/-- **The g = 6 census row UNBUNDLED into seat p4's currency — every binder a real tree carrier.** A complex abelian SIXFOLD `P`
(`P.dim = 6`) with `ψ₀ ≫ ψ₀ = -d`, a projective embedding `e` and rational `a ≠ 0` such that `(P, ψ₀)` is of SPLIT (hyperbolic) Weil
type for `h_K = symmetrisedClass d P ψ₀ e a`; a non-zero rational class `w` of the Weil plane; Chern degrees `I ⊇ {1, …, 6}`; ONE
bounded complex of vector bundles `E` on `P.X` with `Ext^{<0}(E,E) = 0`, `Hom(E,E) = ℂ` (`extRank`) and
`rank Ext²(E,E) ≤ r(P, ch E)` (`contractionRank`); rationals `q`, `c_p` with `ch₃(E) = q·h_K³ + w`, `ch_p(E) = c_p·h_Kᵖ` off `3`
⟹ `HasHyperbolicSeedOn (rankObjClass C) 3 d`. For the method instance by value: `P = X × X̂` (`X = J(C)`, genus 3),
`E = Φ(𝓕_m^∨ ⊠ 𝓕_m) ⊗ M_m`, `dim Ext² = 48 ≤ 48 = r`, `d ∈ {3, 15, 35, 63, 99}`. Nothing asserted.
[cite: BuchweitzFlenner2008HH, Prop. 6.4.4] [cite: vanGeemen1994HodgeAV, 5.2–5.4] -/
theorem hasHyperbolicSeedOn_rank_three_of_complex {d : ℕ}
    (P : AbelianVariety ℂ) (ψ₀ : P ⟶ P) (e : ProjectiveEmbedding P.X) (a : complexBetti (projectiveSpace e.n ℂ) 2)
    (hP : P.dim = 2 * 3) (hψ : ψ₀ ≫ ψ₀ = -(d • 𝟙 P)) (ha : IsRationalClass a) (ha0 : a ≠ 0)
    (hhyp : IsHyperbolicWeilType P ψ₀ 3 (symmetrisedClass d P ψ₀ e a))
    (w : complexBetti P.X (2 * 3)) (hwW : w ∈ weilClassesOf P ψ₀ 3 d) (hwr : IsRationalClass w) (hw0 : w ≠ 0)
    (I : Finset ℕ) (hI : ∀ p : ℕ, 1 ≤ p → p ≤ 2 * 3 → p ∈ I) (E : CochainComplex P.X.left.Modules ℤ) (hE : IsBoundedVBComplex E)
    (hneg : ∀ k : ℤ, k < 0 → extRank P.X E k = 0) (h0 : extRank P.X E 0 = 1)
    (h2 : extRank P.X E 2 ≤ Cardinal.lift.{1} (contractionRank P fun p ↦ chPerfect C P.X E hE.isFiniteLocallyFree p))
    (q : ℚ) (c : ℕ → ℚ)
    (hch3 : chPerfect C P.X E hE.isFiniteLocallyFree 3 = ((q : ℚ) : ℂ) • cupPowTwo (symmetrisedClass d P ψ₀ e a) 3 + w)
    (hchp : ∀ p ∈ I, p ≠ 3 →
      chPerfect C P.X E hE.isFiniteLocallyFree p = ((c p : ℚ) : ℂ) • cupPowTwo (symmetrisedClass d P ψ₀ e a) p) :
    HasHyperbolicSeedOn (rankObjClass C) 3 d := by
  have hfun : (fun p ↦ complexBetti.map (Iso.refl P.X).hom (2 * p) (chPerfect C P.X E hE.isFiniteLocallyFree p)) =
      fun p ↦ chPerfect C P.X E hE.isFiniteLocallyFree p := by
    funext p
    rw [Iso.refl_hom, complexBetti.map_id]
    rfl
  have h2' : extRank P.X E 2 ≤ Cardinal.lift.{1} (contractionRank P fun p ↦
      complexBetti.map (Iso.refl P.X).hom (2 * p) (chPerfect C P.X E hE.isFiniteLocallyFree p)) := by
    rw [hfun]
    exact h2
  have hAdm : rankAdmissible C (2 * 3) P.X I E := ⟨hI, hneg, h0, P, Iso.refl P.X, hE, hP, h2'⟩
  exact ⟨P, ψ₀, e, a, w, hP, hψ, ha, ha0, hhyp, hwW, hwr, hw0, I, fun p ↦ chPerfect C P.X E hE.isFiniteLocallyFree p, q, c,
    hI 3 (by norm_num) (by norm_num), ⟨E, hE, hAdm, fun _ _ ↦ rfl⟩, hch3, hchp⟩

/-- **g = 6 SPLIT — the verdict's METHOD INSTANCE as an in-tree conditional theorem (schema on the seed).** BY NAME:
`weilFamilyReach_hyperbolic` (Deligne, refereed fact); `PerfectComplexRankTransfer C` (seat p4's perfect-complex transfer for the REAL
rank class — an ASSUMPTION of the venture, of printed strength on paper by BF 2008 Prop. 6.4.4 + Perry 2022 Prop. 8.1 / Pridham 2024 /
Lieblich 2006; the kernel links it to nothing, F-1); `0 < d`; ONE hyperbolic seed of class `rankObjClass C` at level `3`. Conclusion:
`Stubs.WeilAlgebraicSplitHyperplane 3 d` — the Weil classes of EVERY abelian sixfold of the SPLIT `ℚ(√-d)`-Weil component are algebraic
(in print: [Schoen1988HodgeWeil] for `d = 3`, refereed; [Markman2025SecantWeil] Thm. 1.5.1 for all `d`, PREPRINT; re-derived modulo the
named hypotheses; nothing about the non-split sixfold components — the verdict's deciding rows, «candidates 0»).
[cite: Markman2025SecantWeil, Thm. 1.5.1 (preprint)] [cite: Schoen1988HodgeWeil, Cor. 3.1 (K = ℚ(√-3))]
[cite: Schoen1998HodgeWeilAddendum, §§11–13 (one sixfold family)]
[cite: BuchweitzFlenner2008HH, Prop. 6.4.4] [cite: Perry2022, Prop. 8.1] [cite: Deligne1982HodgeCycles, proof of Thm. 4.8] -/
theorem weilSixfoldsSplit_of_reach_of_perfectComplexRankTransfer_of_hyperbolicSeedOn (hF : weilFamilyReach_hyperbolic)
    (hT : PerfectComplexRankTransfer C) {d : ℕ} (hd : 0 < d) (hS : HasHyperbolicSeedOn (rankObjClass C) 3 d) :
    Stubs.WeilAlgebraicSplitHyperplane 3 d :=
  splitHyperplane_of_reach_of_perfectComplexVariationalHodge_of_hyperbolicSeedOn hF (by norm_num) hd
    ((perfectComplexRankTransfer_iff C).1 hT) hS

/-- **THE LADDER from the g = 6 row — ALL `ℚ(√-d)`-Weil abelian FOURFOLDS** (STRUCTURE.md v1.0 §3.0: «a semiregular class-exact
secant box on the SPLIT component `(n, K, (−1)ⁿ·Nm)` … yields … algebraicity of the Weil classes on ALL Weil-type `2(n−1)`-folds with
field `K` (every discriminant class)»; Schoen's descent, the tree's `weilAlgebraicAll_of_…_lt`): reach ∧ `PerfectComplexRankTransfer C`
∧ ONE hyperbolic rank-class seed at level `3` ⟹ `WeilAlgebraicAll 2 d` — on EVERY complex abelian fourfold `A` with `φ ≫ φ = -d`
(split AND non-split components, every discriminant) the rational `(2,2)`-classes of the Weil plane are algebraic. In print: refereed
for `d = 3` ([Schoen1988HodgeWeil] Thm. 3.2 + [Schoen1998HodgeWeilAddendum] Theorem p. 329); for general `d` only the PREPRINT
[Markman2025SecantWeil] Cor. 1.6.1. Re-derived modulo the named hypotheses from the cell's OWN sixfold object; nothing asserted.
[cite: Markman2025SecantWeil, Cor. 1.6.1 (preprint)] [cite: Schoen1988HodgeWeil, Thm. 3.2 (K = ℚ(√-3))]
[cite: Schoen1998HodgeWeilAddendum, Theorem p. 329 and Prop. 10 (every discriminant), §10 (descent)] [cite: Deligne1982HodgeCycles, proof of Thm. 4.8] -/
theorem weilAlgebraicAll_two_of_reach_of_perfectComplexRankTransfer_of_hyperbolicSeedOn_three
    (hF : weilFamilyReach_hyperbolic) (hT : PerfectComplexRankTransfer C) {d : ℕ} (hd : 0 < d)
    (hS : HasHyperbolicSeedOn (rankObjClass C) 3 d) : WeilAlgebraicAll 2 d :=
  weilAlgebraicAll_of_reach_of_perfectComplexVariationalHodge_of_hyperbolicSeedOn_lt hF
    ((perfectComplexRankTransfer_iff C).1 hT) hS le_rfl (by norm_num) hd

/-- **g = 6, TIER 2, the census row UNBUNDLED** (g = 6 twin of seat p7's
`weilFourfoldsSplit_of_reach_of_perfectComplexRankTransfer_of_complex`): under `weilFamilyReach_hyperbolic` (refereed) and the
ASSUMPTION `PerfectComplexRankTransfer C`, the binders of `hasHyperbolicSeedOn_rank_three_of_complex` (split CM sixfold anchor, `w`,
`I ⊇ {1..6}`, ONE bounded complex of vector bundles `E` with `Ext^{<0} = 0`, `Hom = ℂ`, `rank Ext² ≤ r(P, ch E)`, `ch₃ = q·h_K³ + w`,
`ch_p = c_p·h_Kᵖ` off `3`) give BOTH the split sixfolds `Stubs.WeilAlgebraicSplitHyperplane 3 d` AND all `ℚ(√-d)` fourfolds
`WeilAlgebraicAll 2 d`. [cite: Markman2025SecantWeil, Thm. 1.5.1 and Cor. 1.6.1 (preprint)] [cite: BuchweitzFlenner2008HH, Prop. 6.4.4]
[cite: Perry2022, Prop. 8.1] [cite: Deligne1982HodgeCycles, proof of Thm. 4.8] -/
theorem weilSixfoldsSplit_and_fourfoldsAll_of_reach_of_perfectComplexRankTransfer_of_complex
    (hF : weilFamilyReach_hyperbolic) (hT : PerfectComplexRankTransfer C) {d : ℕ} (hd : 0 < d)
    (P : AbelianVariety ℂ) (ψ₀ : P ⟶ P) (e : ProjectiveEmbedding P.X) (a : complexBetti (projectiveSpace e.n ℂ) 2)
    (hP : P.dim = 2 * 3) (hψ : ψ₀ ≫ ψ₀ = -(d • 𝟙 P)) (ha : IsRationalClass a) (ha0 : a ≠ 0)
    (hhyp : IsHyperbolicWeilType P ψ₀ 3 (symmetrisedClass d P ψ₀ e a))
    (w : complexBetti P.X (2 * 3)) (hwW : w ∈ weilClassesOf P ψ₀ 3 d) (hwr : IsRationalClass w) (hw0 : w ≠ 0)
    (I : Finset ℕ) (hI : ∀ p : ℕ, 1 ≤ p → p ≤ 2 * 3 → p ∈ I) (E : CochainComplex P.X.left.Modules ℤ) (hE : IsBoundedVBComplex E)
    (hneg : ∀ k : ℤ, k < 0 → extRank P.X E k = 0) (h0 : extRank P.X E 0 = 1)
    (h2 : extRank P.X E 2 ≤ Cardinal.lift.{1} (contractionRank P fun p ↦ chPerfect C P.X E hE.isFiniteLocallyFree p))
    (q : ℚ) (c : ℕ → ℚ)
    (hch3 : chPerfect C P.X E hE.isFiniteLocallyFree 3 = ((q : ℚ) : ℂ) • cupPowTwo (symmetrisedClass d P ψ₀ e a) 3 + w)
    (hchp : ∀ p ∈ I, p ≠ 3 →
      chPerfect C P.X E hE.isFiniteLocallyFree p = ((c p : ℚ) : ℂ) • cupPowTwo (symmetrisedClass d P ψ₀ e a) p) :
    Stubs.WeilAlgebraicSplitHyperplane 3 d ∧ WeilAlgebraicAll 2 d :=
  have hS := hasHyperbolicSeedOn_rank_three_of_complex (C := C) P ψ₀ e a hP hψ ha ha0 hhyp w hwW hwr hw0 I hI E hE hneg h0
    h2 q c hch3 hchp
  ⟨weilSixfoldsSplit_of_reach_of_perfectComplexRankTransfer_of_hyperbolicSeedOn hF hT hd hS,
    weilAlgebraicAll_two_of_reach_of_perfectComplexRankTransfer_of_hyperbolicSeedOn_three hF hT hd hS⟩

end Row

/-! ## §3 The census certificate ENCLOSED: «rank 48 = bound 48» -/

section Certificate

open Summit.HodgeConjecture.HodgeConjecture
open Summit.HodgeConjecture.HodgeConjecture.WeilTypeLadder
open Summit.HodgeConjecture.HodgeConjecture.Cruxes.HodgeAbelianVarieties.EStepSecantInduction
open Summit.Ventures.HSemireg.GeneralStructure

variable {C : ChernCharacterBetti}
^^^^
**What this task involves:**
An exact repetition of the material above is required, from its first line through the line holding "SPLIT (hyperbolic) Weil", with nothing added.

**Solved exercise:**
/-- **The g = 6 census row UNBUNDLED into seat p4's currency — every binder a real tree carrier.** A complex abelian SIXFOLD `P`
(`P.dim = 6`) with `ψ₀ ≫ ψ₀ = -d`, a projective embedding `e` and rational `a ≠ 0` such that `(P, ψ₀)` is of SPLIT (hyperbolic) Weil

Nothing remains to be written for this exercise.